English

This guide serves as a starting point for locating and evaluating information for English.

Library Research Guide

Keywords

Researching Critically

Effective research requires that you critically evaluate your sources and how you search for information.

Evaluate your sources


Read or examine multiple sources. Explore a topic from different perspectives by locating more than one source on your topic. You can gain greater insight by seeing how different authors treat the same work, or character, or scene. Seek variety in terms of:

  • author/researcher's demographics (e.g. gender, sexual identity, country of origin, race, age and/or time period in which they lived)
  • literary theory (see John Hopkins Guide to Literary Theory & Criticism for more context)
  • focus -- if you find a source that focuses on the role of men in a particular work, seek out sources that focus on women; if a source examines the symbolism in the use of color, seek out sources that explore other symbols in the same work or the use of color in other, similar works. 

Follow the references. Does your source cite references or otherwise indicate where they got their information? If not, why not? If yes, read some of those sources so that you can evaluate their information. 

Note: Sources may disagree with each other. This is okay, that disagreement helps us understand a topic. Be concerned when a source is discredited, particularly when the facts presented are disproved or the research process is questioned. 


Check your assumptions


Your search terms may bias your search results. Some terms assume an outcome; use of these terms may result in only locating articles that agree with that outcome. These terms include:

  • support
  • benefit
  • harm
  • improves
  • prevents 

If you must use a search term that indicates an outcome or relationship, try:

  • impact 
  • influence
  • affect 
  • effect

Change your search method to change your search results. Increase your search results by:

  • searching in several databases;
  • following the citation trail -- what works did the author cite; what works cite this article;
  • searching for different formats: books, journal articles, dissertations.

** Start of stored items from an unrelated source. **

/-- **`HasTameGoodModel` is insensitive to `p`-integral changes of variables with unit scaling**
(Silverman *AEC* VII.1.3 (d): two `p`-integral models with the same (minimal) discriminant valuation
differ by `(u, r, s, t)` with `u ∈ ℤ_pˣ`, `r, s, t ∈ ℤ_p`): if `C = (u, r, s, t)` has `v_p(u) = 0` and
`r, s, t` `p`-integral and `C • W` acquires good reduction over `K` with Néron exponent `a`
(`HasTameGoodModel p e (C • W) a`), then so does `W`, with the SAME exponent `a` — the witness for `W`
is `(ϖ^a, r', s', t')` with `(r', s', t')` read off from `(ϖ^a, r₀, s₀, t₀) ∘ C` and the good model
rescaled by the unit `u⁻¹`. (Used with the tree's `exists_variableChange_tateNormalForm_III` to reach
`hasTameGoodModel_three_eight_two_of_tateNormalForm` from a globally minimal `W` of type III at `3`.)
[cite: SilvermanAEC2009, VII.1 Prop. 1.3 (d)] -/
theorem HasTameGoodModel.of_variableChange {p e : ℕ} (hp : p.Prime) (he : 0 < e)
    {W : WeierstrassCurve ℚ} (C : WeierstrassCurve.VariableChange ℚ) {a : ℕ}
    (hu : padicValRat p (C.u : ℚ) = 0) (hr : 0 ≤ padicValRat p C.r) (hs : 0 ≤ padicValRat p C.s)
    (ht : 0 ≤ padicValRat p C.t) (h : HasTameGoodModel p e (C • W) a) :
    HasTameGoodModel p e W a := by
  haveI : Fact p.Prime := ⟨hp⟩
  obtain ⟨hϖ, r, s, t, hr', hs', ht', hgood⟩ := h
  set ϖ := tameUnif p e with hϖdef
  -- notation: `uC` the rational unit, `Cc` the complexified change, `V` the given witness for `C • W`
  set uC : ℚ := (C.u : ℚ) with huC
  have huC0 : uC ≠ 0 := by rw [huC]; exact C.u.ne_zero
  have huCinv : padicValRat p uC⁻¹ = 0 := by rw [padicValRat.inv, hu, neg_zero]
  have hupow : ∀ n : ℕ, 0 ≤ padicValRat p (uC ^ n) := fun n ↦ by rw [padicValRat.pow, hu, mul_zero]
  have hupow' : ∀ n : ℕ, 0 ≤ padicValRat p (uC⁻¹ ^ n) := fun n ↦ by
    rw [padicValRat.pow, huCinv, mul_zero]
  set Cc : WeierstrassCurve.VariableChange ℂ := C.map (algebraMap ℚ ℂ) with hCc
  have hCcu : ((Cc.u : ℂˣ) : ℂ) = (uC : ℂ) := by rw [hCc]; rfl
  have hCcr : Cc.r = (C.r : ℂ) := rfl
  have hCcs : Cc.s = (C.s : ℂ) := rfl
  have hCct : Cc.t = (C.t : ℂ) := rfl
  have hbase : (C • W).baseChange ℂ = Cc • W.baseChange ℂ := by
    rw [WeierstrassCurve.baseChange, WeierstrassCurve.baseChange, hCc, WeierstrassCurve.map_variableChange]
  set V : WeierstrassCurve.VariableChange ℂ := ⟨Units.mk0 (ϖ ^ a) (pow_ne_zero a hϖ), r, s, t⟩ with hV
  -- the new witness `(ϖ^a, r', s', t')` and the unit rescaling `U = (uC⁻¹, 0, 0, 0)`
  set r' : ℂ := r * (uC : ℂ) ^ 2 + (C.r : ℂ) with hr'def
  set s' : ℂ := (uC : ℂ) * s + (C.s : ℂ) with hs'def
  set t' : ℂ := t * (uC : ℂ) ^ 3 + r * (C.s : ℂ) * (uC : ℂ) ^ 2 + (C.t : ℂ) with ht'def
  set V' : WeierstrassCurve.VariableChange ℂ := ⟨Units.mk0 (ϖ ^ a) (pow_ne_zero a hϖ), r', s', t'⟩ with hV'
  have huCC : (uC : ℂ) ≠ 0 := by exact_mod_cast huC0
  set U : WeierstrassCurve.VariableChange ℂ := ⟨Units.mk0 ((uC : ℂ)⁻¹) (inv_ne_zero huCC), 0, 0, 0⟩ with hU
  have hUu : ((U.u⁻¹ : ℂˣ) : ℂ) = (uC : ℂ) := by
    rw [Units.val_inv_eq_inv_val, hU, Units.val_mk0, inv_inv]
  have hVU : V' = U * (V * Cc) := by
    have hunit : Units.mk0 (ϖ ^ a) (pow_ne_zero a hϖ) =
        Units.mk0 ((uC : ℂ)⁻¹) (inv_ne_zero huCC) * (Units.mk0 (ϖ ^ a) (pow_ne_zero a hϖ) * Cc.u) := by
      ext
      rw [Units.val_mul, Units.val_mul, Units.val_mk0, Units.val_mk0, hCcu]
      field_simp
    rw [hV', hU, hV, WeierstrassCurve.VariableChange.mul_def, WeierstrassCurve.VariableChange.mul_def]
    simp only [hCcr, hCcs, hCct, hCcu, zero_mul, zero_add, mul_zero, add_zero, ← hunit]
    rw [hr'def, hs'def, ht'def]
  have hmodel : V' • W.baseChange ℂ = U • (V • (C • W).baseChange ℂ) := by
    rw [hVU, mul_smul, mul_smul, hbase]
  -- integrality of `r', s', t'`
  have hir' : IsTameIntegral p e r' := by
    have h1 := hr'.ratCast_mul hp (hupow 2)
    rw [Rat.cast_pow, mul_comm] at h1
    exact h1.add hp (IsPIntegral.isTameIntegral he ⟨C.r, hr, rfl⟩)
  have his' : IsTameIntegral p e s' :=
    (hs'.ratCast_mul hp (le_of_eq hu.symm)).add hp (IsPIntegral.isTameIntegral he ⟨C.s, hs, rfl⟩)
  have hit' : IsTameIntegral p e t' := by
    have h1 := ht'.ratCast_mul hp (hupow 3)
    rw [Rat.cast_pow, mul_comm] at h1
    have hq : 0 ≤ padicValRat p (C.s * uC ^ 2) := by
      rcases eq_or_ne C.s 0 with h0 | h0
      · rw [h0, zero_mul, padicValRat.zero]
      · rw [padicValRat.mul h0 (pow_ne_zero 2 huC0)]; exact add_nonneg hs (hupow 2)
    have h2 := hr'.ratCast_mul hp hq
    rw [show (((C.s * uC ^ 2 : ℚ)) : ℂ) * r = r * (C.s : ℂ) * (uC : ℂ) ^ 2 by push_cast; ring] at h2
    exact (h1.add hp h2).add hp (IsPIntegral.isTameIntegral he ⟨C.t, ht, rfl⟩)
  -- the good model of `C • W`, rescaled by the unit `uC⁻¹`
  obtain ⟨g₁, g₂, g₃, g₄, g₆, y, hy, hΔy⟩ := hgood
  set W₂ := V • (C • W).baseChange ℂ with hW₂
  refine ⟨hϖ, r', s', t', hir', his', hit', ?_⟩
  show IsTameIntegral p e (V' • W.baseChange ℂ).a₁ ∧ IsTameIntegral p e (V' • W.baseChange ℂ).a₂ ∧
    IsTameIntegral p e (V' • W.baseChange ℂ).a₃ ∧ IsTameIntegral p e (V' • W.baseChange ℂ).a₄ ∧
    IsTameIntegral p e (V' • W.baseChange ℂ).a₆ ∧
    ∃ y : ℂ, IsTameIntegral p e y ∧ (V' • W.baseChange ℂ).Δ * y = 1
  rw [hmodel, WeierstrassCurve.variableChange_a₁, WeierstrassCurve.variableChange_a₂,
    WeierstrassCurve.variableChange_a₃, WeierstrassCurve.variableChange_a₄,
    WeierstrassCurve.variableChange_a₆, WeierstrassCurve.variableChange_Δ, hUu, hU]
  simp only [mul_zero, add_zero, zero_mul, sub_zero, zero_pow two_ne_zero, zero_pow three_ne_zero]
  have hp2 := g₂.ratCast_mul hp (hupow 2)
  have hp3 := g₃.ratCast_mul hp (hupow 3)
  have hp4 := g₄.ratCast_mul hp (hupow 4)
  have hp6 := g₆.ratCast_mul hp (hupow 6)
  rw [Rat.cast_pow] at hp2 hp3 hp4 hp6
  refine ⟨g₁.ratCast_mul hp (le_of_eq hu.symm), hp2, hp3, hp4, hp6,
    (((uC⁻¹ ^ 12 : ℚ)) : ℂ) * y, hy.ratCast_mul hp (hupow' 12), ?_⟩
  calc (uC : ℂ) ^ 12 * W₂.Δ * ((((uC⁻¹ ^ 12 : ℚ)) : ℂ) * y)
      = ((uC : ℂ) * (uC : ℂ)⁻¹) ^ 12 * (W₂.Δ * y) := by push_cast; ring
    _ = 1 := by rw [hΔy, mul_inv_cancel₀ huCC, one_pow, one_mul]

Identify the scholarly conversation(s). The sources you locate are part of a conversation among researchers and scholars. Identifying a conversation helps determine what has already been written about a topic and if there are known gaps in our knowledge. The conversation may entail:

  • best practices (particularly when studying education/pedagogical topics)
  • textual interpretations
  • primary sources or cultural contexts
  • theoretical approaches 

Look at how your topic is discussed by other researchers, what language they use to describe it, what experts they reference, what topics they consider related to your topic. Try new searches using these concepts. 

Literature Research Guides

These guides are book length publications describing resources such as scholarly journals, bibliographies, primary sources (aka manuscripts and archives) for literary research. These guides are particularly helpful if you are trying to determine what information, exactly, you can find in one resource, but not another.

Caveats:

  1. Guides are invariably out of date as soon as they are published.